▶ [PROBLEM REQUIREMENTS]:
The following data has a line with "(STOC 2019, Thm." and a line with "streaming algorithm with". Write out exactly those lines and all the lines between them.

▶ [TASK INPUTS]:

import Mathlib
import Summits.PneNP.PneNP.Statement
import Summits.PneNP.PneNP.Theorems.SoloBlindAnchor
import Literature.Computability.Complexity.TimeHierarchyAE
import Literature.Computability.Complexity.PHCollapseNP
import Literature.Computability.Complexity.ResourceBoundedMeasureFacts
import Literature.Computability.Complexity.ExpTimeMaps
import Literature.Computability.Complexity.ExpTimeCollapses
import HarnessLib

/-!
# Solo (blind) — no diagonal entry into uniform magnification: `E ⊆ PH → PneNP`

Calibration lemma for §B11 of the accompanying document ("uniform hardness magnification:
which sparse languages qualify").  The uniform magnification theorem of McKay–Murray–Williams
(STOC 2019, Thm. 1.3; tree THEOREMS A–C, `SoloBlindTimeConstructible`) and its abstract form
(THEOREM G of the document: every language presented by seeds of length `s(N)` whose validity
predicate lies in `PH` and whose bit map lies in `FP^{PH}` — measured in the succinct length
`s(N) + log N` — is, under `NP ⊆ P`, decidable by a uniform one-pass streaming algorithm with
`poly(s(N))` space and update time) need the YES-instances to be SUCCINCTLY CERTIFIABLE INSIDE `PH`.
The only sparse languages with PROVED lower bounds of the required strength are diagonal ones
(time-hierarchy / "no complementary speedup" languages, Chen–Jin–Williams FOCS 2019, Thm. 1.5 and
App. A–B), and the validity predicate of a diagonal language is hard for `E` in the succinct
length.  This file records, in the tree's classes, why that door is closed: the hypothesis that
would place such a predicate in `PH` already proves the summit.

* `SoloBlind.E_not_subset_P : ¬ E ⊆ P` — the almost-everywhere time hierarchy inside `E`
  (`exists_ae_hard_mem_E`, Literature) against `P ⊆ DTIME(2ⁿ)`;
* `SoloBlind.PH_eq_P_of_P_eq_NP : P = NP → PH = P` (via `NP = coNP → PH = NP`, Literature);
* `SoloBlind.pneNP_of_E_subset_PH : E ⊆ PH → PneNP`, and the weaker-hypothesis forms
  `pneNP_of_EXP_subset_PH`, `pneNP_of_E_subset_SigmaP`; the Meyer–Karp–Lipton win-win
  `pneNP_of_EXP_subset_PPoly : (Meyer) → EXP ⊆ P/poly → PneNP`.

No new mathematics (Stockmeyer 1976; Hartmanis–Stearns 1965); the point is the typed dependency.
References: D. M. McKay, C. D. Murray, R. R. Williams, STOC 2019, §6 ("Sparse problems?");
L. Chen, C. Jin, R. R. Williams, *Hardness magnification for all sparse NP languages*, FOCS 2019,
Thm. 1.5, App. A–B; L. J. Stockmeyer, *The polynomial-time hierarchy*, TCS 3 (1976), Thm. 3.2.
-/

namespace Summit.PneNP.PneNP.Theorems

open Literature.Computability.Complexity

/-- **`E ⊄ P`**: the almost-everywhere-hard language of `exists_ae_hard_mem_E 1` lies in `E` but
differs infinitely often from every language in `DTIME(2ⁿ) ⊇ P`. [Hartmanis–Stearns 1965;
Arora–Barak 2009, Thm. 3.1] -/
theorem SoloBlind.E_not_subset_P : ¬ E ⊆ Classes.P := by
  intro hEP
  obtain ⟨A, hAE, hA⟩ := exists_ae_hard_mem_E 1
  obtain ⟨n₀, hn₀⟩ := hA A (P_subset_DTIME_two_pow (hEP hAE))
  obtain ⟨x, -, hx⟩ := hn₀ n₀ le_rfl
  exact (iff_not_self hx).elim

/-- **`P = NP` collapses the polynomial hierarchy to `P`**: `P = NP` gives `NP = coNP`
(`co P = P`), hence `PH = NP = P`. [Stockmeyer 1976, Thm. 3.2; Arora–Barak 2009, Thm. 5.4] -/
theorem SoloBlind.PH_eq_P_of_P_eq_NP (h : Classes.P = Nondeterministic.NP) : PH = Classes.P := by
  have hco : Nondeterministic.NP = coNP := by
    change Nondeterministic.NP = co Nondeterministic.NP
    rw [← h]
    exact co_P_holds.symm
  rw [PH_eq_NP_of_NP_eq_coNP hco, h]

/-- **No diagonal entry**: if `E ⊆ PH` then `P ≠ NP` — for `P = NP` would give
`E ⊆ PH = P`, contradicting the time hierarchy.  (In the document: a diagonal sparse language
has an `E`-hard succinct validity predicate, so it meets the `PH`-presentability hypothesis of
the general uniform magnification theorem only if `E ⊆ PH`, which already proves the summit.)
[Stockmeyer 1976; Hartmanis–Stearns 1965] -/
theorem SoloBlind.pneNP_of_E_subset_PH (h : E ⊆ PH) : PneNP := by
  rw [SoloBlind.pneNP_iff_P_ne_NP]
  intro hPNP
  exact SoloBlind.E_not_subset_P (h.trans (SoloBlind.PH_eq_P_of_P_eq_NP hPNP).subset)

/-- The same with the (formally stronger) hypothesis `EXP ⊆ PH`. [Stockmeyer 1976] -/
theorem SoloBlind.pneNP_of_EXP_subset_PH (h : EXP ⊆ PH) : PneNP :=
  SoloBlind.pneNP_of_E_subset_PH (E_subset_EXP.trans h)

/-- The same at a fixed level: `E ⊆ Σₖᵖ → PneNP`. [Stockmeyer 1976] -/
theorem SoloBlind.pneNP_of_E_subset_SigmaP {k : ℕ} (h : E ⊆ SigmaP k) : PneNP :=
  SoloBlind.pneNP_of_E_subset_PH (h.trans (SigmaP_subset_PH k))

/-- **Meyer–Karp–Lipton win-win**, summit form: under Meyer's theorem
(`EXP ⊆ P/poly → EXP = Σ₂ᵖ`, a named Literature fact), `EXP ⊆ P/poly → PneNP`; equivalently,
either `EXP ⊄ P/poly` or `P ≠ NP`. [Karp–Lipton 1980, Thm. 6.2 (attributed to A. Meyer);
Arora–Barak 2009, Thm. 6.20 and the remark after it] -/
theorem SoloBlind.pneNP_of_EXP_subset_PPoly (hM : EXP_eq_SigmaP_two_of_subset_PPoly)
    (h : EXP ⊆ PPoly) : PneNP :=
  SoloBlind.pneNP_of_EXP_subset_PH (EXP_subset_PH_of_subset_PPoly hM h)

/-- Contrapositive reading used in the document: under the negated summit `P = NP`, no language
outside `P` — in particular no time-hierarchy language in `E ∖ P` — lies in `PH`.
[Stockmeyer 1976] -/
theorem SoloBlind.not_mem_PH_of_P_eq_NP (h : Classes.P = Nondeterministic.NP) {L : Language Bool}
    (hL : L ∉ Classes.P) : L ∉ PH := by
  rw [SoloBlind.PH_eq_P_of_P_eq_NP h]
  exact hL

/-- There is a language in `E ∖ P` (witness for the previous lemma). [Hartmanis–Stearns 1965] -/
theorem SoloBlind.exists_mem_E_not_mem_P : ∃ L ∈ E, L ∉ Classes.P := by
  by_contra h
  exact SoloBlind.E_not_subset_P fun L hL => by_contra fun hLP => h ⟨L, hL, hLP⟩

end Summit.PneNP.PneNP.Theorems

▶ [SOLUTION FOR THIS TASK]:
(STOC 2019, Thm. 1.3; tree THEOREMS A–C, `SoloBlindTimeConstructible`) and its abstract form
(THEOREM G of the document: every language presented by seeds of length `s(N)` whose validity
predicate lies in `PH` and whose bit map lies in `FP^{PH}` — measured in the succinct length
`s(N) + log N` — is, under `NP ⊆ P`, decidable by a uniform one-pass streaming algorithm with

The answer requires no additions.